What Goes Around Comes Around

"For years, PNC Bank found it relatively easy to fill the humblest branch job: the teller. Offering modest wages and standard hours, the position required only basic skills and was supposed to diminish with the advent of new technology such as ATMs and online banking.

"Today, PNC needs more tellers than ever and is having trouble finding them.

"Throughout the U.S. service economy, companies are stumbling across similar problems as they transform once mechanical front-line jobs into troubleshooting and marketing roles that demand greater abilities. For banks, the entry-level teller position has become the primary way to win new customers and sell new services to existing ones.

"As a result of that switch, and a boom in the number of bank branches, there's a staffing crunch in the industry that is forcing employers to raise wages, perks and training to get qualified staff.
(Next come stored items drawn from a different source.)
import Mathlib
import Summits.Ventures.PercRepro2.HCov
import Summits.Ventures.PercRepro2.CycleNecklaceConn
import Summits.Ventures.PercRepro2.CycleNecklace
import Summits.Ventures.PercRepro2.GcSkelRules
import Summits.Ventures.PercRepro2.GcSkelReduction
import Summits.Ventures.PercRepro2.GcSkelReductionS
import Summits.Ventures.PercRepro2.GcSkelReductionC
import Summits.Ventures.PercRepro2.HubClassesAll
import Summits.Ventures.PercRepro2.GcSkelReductionR

/-!
# The residual minus the necklaces (blind cell PercRepro2, typer-1 g52)

The necklace theorem `Cycle.HCov_necklace` (typer-1 g48; S3.7 (C7), every cycle is a necklace with
the arcs as blocks) is stated on a general graph through the predicate `Cycle.IsNecklace ends q blk
Vj` — the edges fall into five blocks living on vertex sets `Vj j` that meet only in the terminals
`q j`, `q (j + 1)`, the five marks in cyclic order. So it removes one more class from the weighted
residual: **`WReducedN`** := `WReducedR` ∧ the marks `o, a₁, a₂, a₃, b` are not the five terminals
of a necklace. **`HCov_all_iff_HCovWRedN_all`**.
-/

namespace Summit.Ventures.PercRepro2

open CovForm

namespace WRed

section ClassN

variable {V : Type*} {E : Type*} [Fintype E] [DecidableEq E] [DecidableEq V]

/-- **The residual minus the necklaces**: `WReducedR`, and the five marks are not the terminals of
a necklace (`Cycle.IsNecklace`) in any cyclic order. -/
structure WReducedN (ends : E → Sym2 V) (o a₁ a₂ a₃ b : V) : Prop
    extends WReducedR ends o a₁ a₂ a₃ b where
  /-- the marks are not the terminals of a necklace -/
  noNecklace : ∀ (q : Fin 5 → V) (blk : E → Fin 5) (Vj : Fin 5 → Set V),
    Cycle.IsNecklace ends q blk Vj → ∀ ko k₁ k₂ k₃ kb : Fin 5, ko ≠ k₁ → ko ≠ k₂ → ko ≠ k₃ →
    ko ≠ kb → k₁ ≠ k₂ → k₁ ≠ k₃ → k₁ ≠ kb → k₂ ≠ k₃ → k₂ ≠ kb → k₃ ≠ kb →
    q ko = o → q k₁ = a₁ → q k₂ = a₂ → q k₃ = a₃ → q kb ≠ b

end ClassN

section Closure

variable (R : Type*) [Field R] [LinearOrder R] [IsStrictOrderedRing R]

/-- **(HCOV) on the residual minus the necklaces**. -/
def HCovWRedN_all : Prop :=
  ∀ (V E : Type) [Fintype V] [DecidableEq V] [Fintype E] [DecidableEq E]
    (ends : E → Sym2 V) (p : E → R), IsProbVec p →
    ∀ o a₁ a₂ a₃ b : V, a₁ ≠ a₂ → a₁ ≠ a₃ → a₂ ≠ a₃ → o ≠ a₁ → o ≠ a₂ → o ≠ a₃ → o ≠ b →
      b ≠ a₁ → b ≠ a₂ → b ≠ a₃ → WReducedN ends o a₁ a₂ a₃ b → HCov p ends o a₁ a₂ a₃ b

end Closure

section Main

variable {R : Type*} [Field R] [LinearOrder R] [IsStrictOrderedRing R]

/-- (HCOV) on the residual follows from (HCOV) on the residual minus the necklaces: a necklace is
a theorem. -/
theorem HCovWRedR_all_of_HCovWRedN_all (hB : HCovWRedN_all R) : HCovWRedR_all R := by
  intro V E _ _ _ _ ends p hp o a₁ a₂ a₃ b h12 h13 h23 ho1 ho2 ho3 hob hb1 hb2 hb3 hred
  by_cases hN : ∃ (q : Fin 5 → V) (blk : E → Fin 5) (Vj : Fin 5 → Set V),
      Cycle.IsNecklace ends q blk Vj ∧ ∃ ko k₁ k₂ k₃ kb : Fin 5, ko ≠ k₁ ∧ ko ≠ k₂ ∧ ko ≠ k₃ ∧
      ko ≠ kb ∧ k₁ ≠ k₂ ∧ k₁ ≠ k₃ ∧ k₁ ≠ kb ∧ k₂ ≠ k₃ ∧ k₂ ≠ kb ∧ k₃ ≠ kb ∧
      q ko = o ∧ q k₁ = a₁ ∧ q k₂ = a₂ ∧ q k₃ = a₃ ∧ q kb = b
  · obtain ⟨q, blk, Vj, hNk, ko, k₁, k₂, k₃, kb, h01, h02, h03, h04, h12', h13', h14, h23', h24,
      h34, rfl, rfl, rfl, rfl, rfl⟩ := hN
    exact Cycle.HCov_necklace hNk p hp ko k₁ k₂ k₃ kb h01 h02 h03 h04 h12' h13' h14 h23' h24 h34
  push Not at hN
  exact hB V E ends p hp o a₁ a₂ a₃ b h12 h13 h23 ho1 ho2 ho3 hob hb1 hb2 hb3 ⟨hred, hN⟩

/-- **THE WEIGHTED RESIDUAL MINUS THE NECKLACES**: (HCOV) for every finite weighted graph with
five distinct marks follows from (HCOV) on `WReducedN`. -/
theorem HCov_all_of_HCovWRedN_all (hB : HCovWRedN_all R) : HCov_all R :=
  HCov_all_of_HCovWRedR_all (HCovWRedR_all_of_HCovWRedN_all hB)

/-- The residual minus the necklaces is a faithful reduction: `HCov_all ↔ HCovWRedN_all`. -/
theorem HCov_all_iff_HCovWRedN_all : HCov_all R ↔ HCovWRedN_all R :=
  ⟨fun h V E _ _ _ _ ends p hp o a₁ a₂ a₃ b h12 h13 h23 ho1 ho2 ho3 hob hb1 hb2 hb3 _ =>
    h V E ends p hp o a₁ a₂ a₃ b h12 h13 h23 ho1 ho2 ho3 hob hb1 hb2 hb3,
   HCov_all_of_HCovWRedN_all⟩

end Main

end WRed

end Summit.Ventures.PercRepro2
PNC is now targeting retirees, homemakers and college students to fill teller jobs...

"Banks say they face an additional problem: Many of today's high school graduates are no longer equipped with the skills -- from fundamental math to the customer-service touch -- to fill increasingly complicated jobs.

"Tellers, who generally have a high-school education, are being positioned to interact more with customers and nudge them toward newer financial services…

"Officials at LaSalle Bank, the Chicago-based unit of ABN Amro Holding NV, have started discussing whether teller applicants need an associate degree instead of just a high-school diploma or equivalent. Their worry: bank branches tend to fill more-senior positions from the ranks of tellers. As a result, the company needs people with more education to fill the teller jobs so they can be trained and promoted."

(“Expanding Banks Bemoan Lack of Qualified Tellers.” Sudeep Reddy. Wall Street Journal: July 17, 2007. pg. B.1)

HUMANITY trumps technology once again as touch remains the central principle of commerce.